If the image is supplied via a stream, the method builds the POST request by wrapping the image stream in a StreamContent instance, which provides HTTP content based on a stream. Alternatively, if the image is supplied via a URL, the method builds the POST request by wrapping the URL in a StringContent instance, which provides HTTP content based on a string.

The POST request is then sent to detect API. The response is read, deserialized, and returned to the calling method.

The detect API will send HTTP status code 200 (OK) in the response, provided that the request is valid, which indicates that the request succeeded and that the requested information is in the response. For a list of possible error responses, see Face REST API.

Processing the Response

The API response is returned in JSON format. The following JSON data shows a typical successful response message that supplies the data requested by the sample application:

[  
   {  
      "faceId":"8a1a80fe-1027-48cf-a7f0-e61c0f005051",
      "faceRectangle":{  
         "top":192,
         "left":164,
         "width":339,
         "height":339
      },
      "faceAttributes":{  
         "emotion":{  
            "anger":0.0,
            "contempt":0.0,
            "disgust":0.0,
            "fear":0.0,
            "happiness":1.0,
            "neutral":0.0,
            "sadness":0.0,
            "surprise":0.0
         }
      }
   }
]

A successful response message consists of an array of face entries ranked by face rectangle size in descending order, while an empty response indicates no faces detected.
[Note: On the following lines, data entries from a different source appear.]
import HarnessLib
import Summits.CriticalPhenomena.Ising3DConformalLimit.Theorems.HarmonicMomentsIsotropyTwoPointAsymptoticIsotropyPairKernel
import Summits.CriticalPhenomena.Ising3DConformalLimit.Theorems.HyperoctahedralRPExistsScaleCovariantLimitDyadicLimitContinuous

/-!
# Vague asymptotic isotropy of the critical `ℤ³` two-point function, XXVII:
# the kernel of a SUBSEQUENTIAL pair scaling limit — symmetries and reflection positivity
(route HarmonicMomentsIsotropy, support item stmt-CriticalPhenomena-6036 `TwoPointAsymptoticIsotropy`;
first file of the ray-regular-variation line of seat c4)

Let `u k → 0⁺` be ONE mesh sequence and let the renormalised critical pair correlator of the
nearest-neighbour Ising model on `ℤ³` converge along it,
`TendstoLocallyUniformlyOn (fun k => rescaledCorrelator (criticalCorr 3) ρ 2 (u k)) S₂ atTop (NonCoincident 3 2)`
(any renormalisation `ρ`; such `S₂` are the cluster points produced by compactness, no full limit is
assumed). Put `K x = S₂ (0, x)`. This file proves the SEQUENTIAL forms of the kernel clauses of the
tree's `TwoPointKernelOfLimit` (route HyperoctahedralRP) and of the pair-only forms of file XI
(`…TwoPointAsymptoticIsotropyPairKernel`, full filter `𝓝[>] 0`):

* `seqLimit_coordPerm`, `seqLimit_signFlip`, `seqLimit_signedPerm` — a sequential limit (any arity) is
  invariant under the signed coordinate permutations of `ℝ³` on non-coincident configurations; for
  the sign flips the configuration is first translated to a point none of whose coordinates lies on
  any of the countably many grids `u k · ℤ` (`exists_translate_generic`), where the floor anti-commutes
  with the flip up to the lattice shift `-1` (`latticeApprox_signFlip_generic`);
* `limit_two_eq_of_sub_seq`, `kernel_continuousOn_seq` — `S₂(p, q) = K(q − p)` and `K` is continuous
  off `0` (the tree's `seqLimit_translate`, `continuousOn_seqLimit`);
* `kernel_mirror_invariant_seq` — `K ∘ θ_n = K` for the nine lattice mirror normals `n ∈ {e_i, e_i ± e_j}`;
* `kernel_mirrorRP_of_latticeRP_seq`, `kernel_nineMirror_seq` — `Σ c_a c_b K(p_a − θ_n p_b) ≥ 0` for
  points of the open half-space `⟨·, n⟩ > 0`: nine-mirror lattice reflection positivity
  (`criticalCorrNineMirrorRP_proof`, FILS 1978) passed to the limit along the sequence through the
  automatic continuity of `S₂`.

These are the `hmirror` and continuity inputs of nine-mirror RP rigidity (`HRP2Rigidity_of`) for
cluster points; the proofs are those of files XI / of `…HyperoctahedralRPTwoPointKernelOfLimitClauses`
with the filter `𝓝[>] 0` replaced by `atTop` along `u`.

References: J. Fröhlich, R. Israel, E. H. Lieb, B. Simon, Comm. Math. Phys. 62 (1978), §3 Thm. 3.1
[FrohlichEtAl1978]; J. Glimm, A. Jaffe, *Quantum Physics* (1987), §10.4 [GlimmJaffeQP1987];
S. Friedli, Y. Velenik (CUP 2017), Thm. 3.17, Exercise 3.14 [FriedliVelenik2017]. No definitions are
introduced.
-/

noncomputable section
Each recognized face includes a series of optional face attributes, which are specified by the returnFaceAttributes argument to the DetectAsync method.

In the sample application, the JSON response is deserialized into an array of Face objects. When interpreting results from the Face API, the detected emotion should be interpreted as the emotion with the highest score, as scores are normalized to sum to one. Therefore, the sample application displays the recognized emotion with the highest score for the largest detected face in the image. This is achieved with the following code:

emotionResultLabel.Text = faces.FirstOrDefault().FaceAttributes.Emotion.ToRankedList().FirstOrDefault().Key;

The following screenshot shows the result of the emotion recognition process in the sample application:

Summary

This article explained how to use the Face API to recognize emotion, to rate a Xamarin.Forms application. The Face API takes a facial expression in an image as an input, and returns data that includes the confidence across a set of emotions for each face in the image.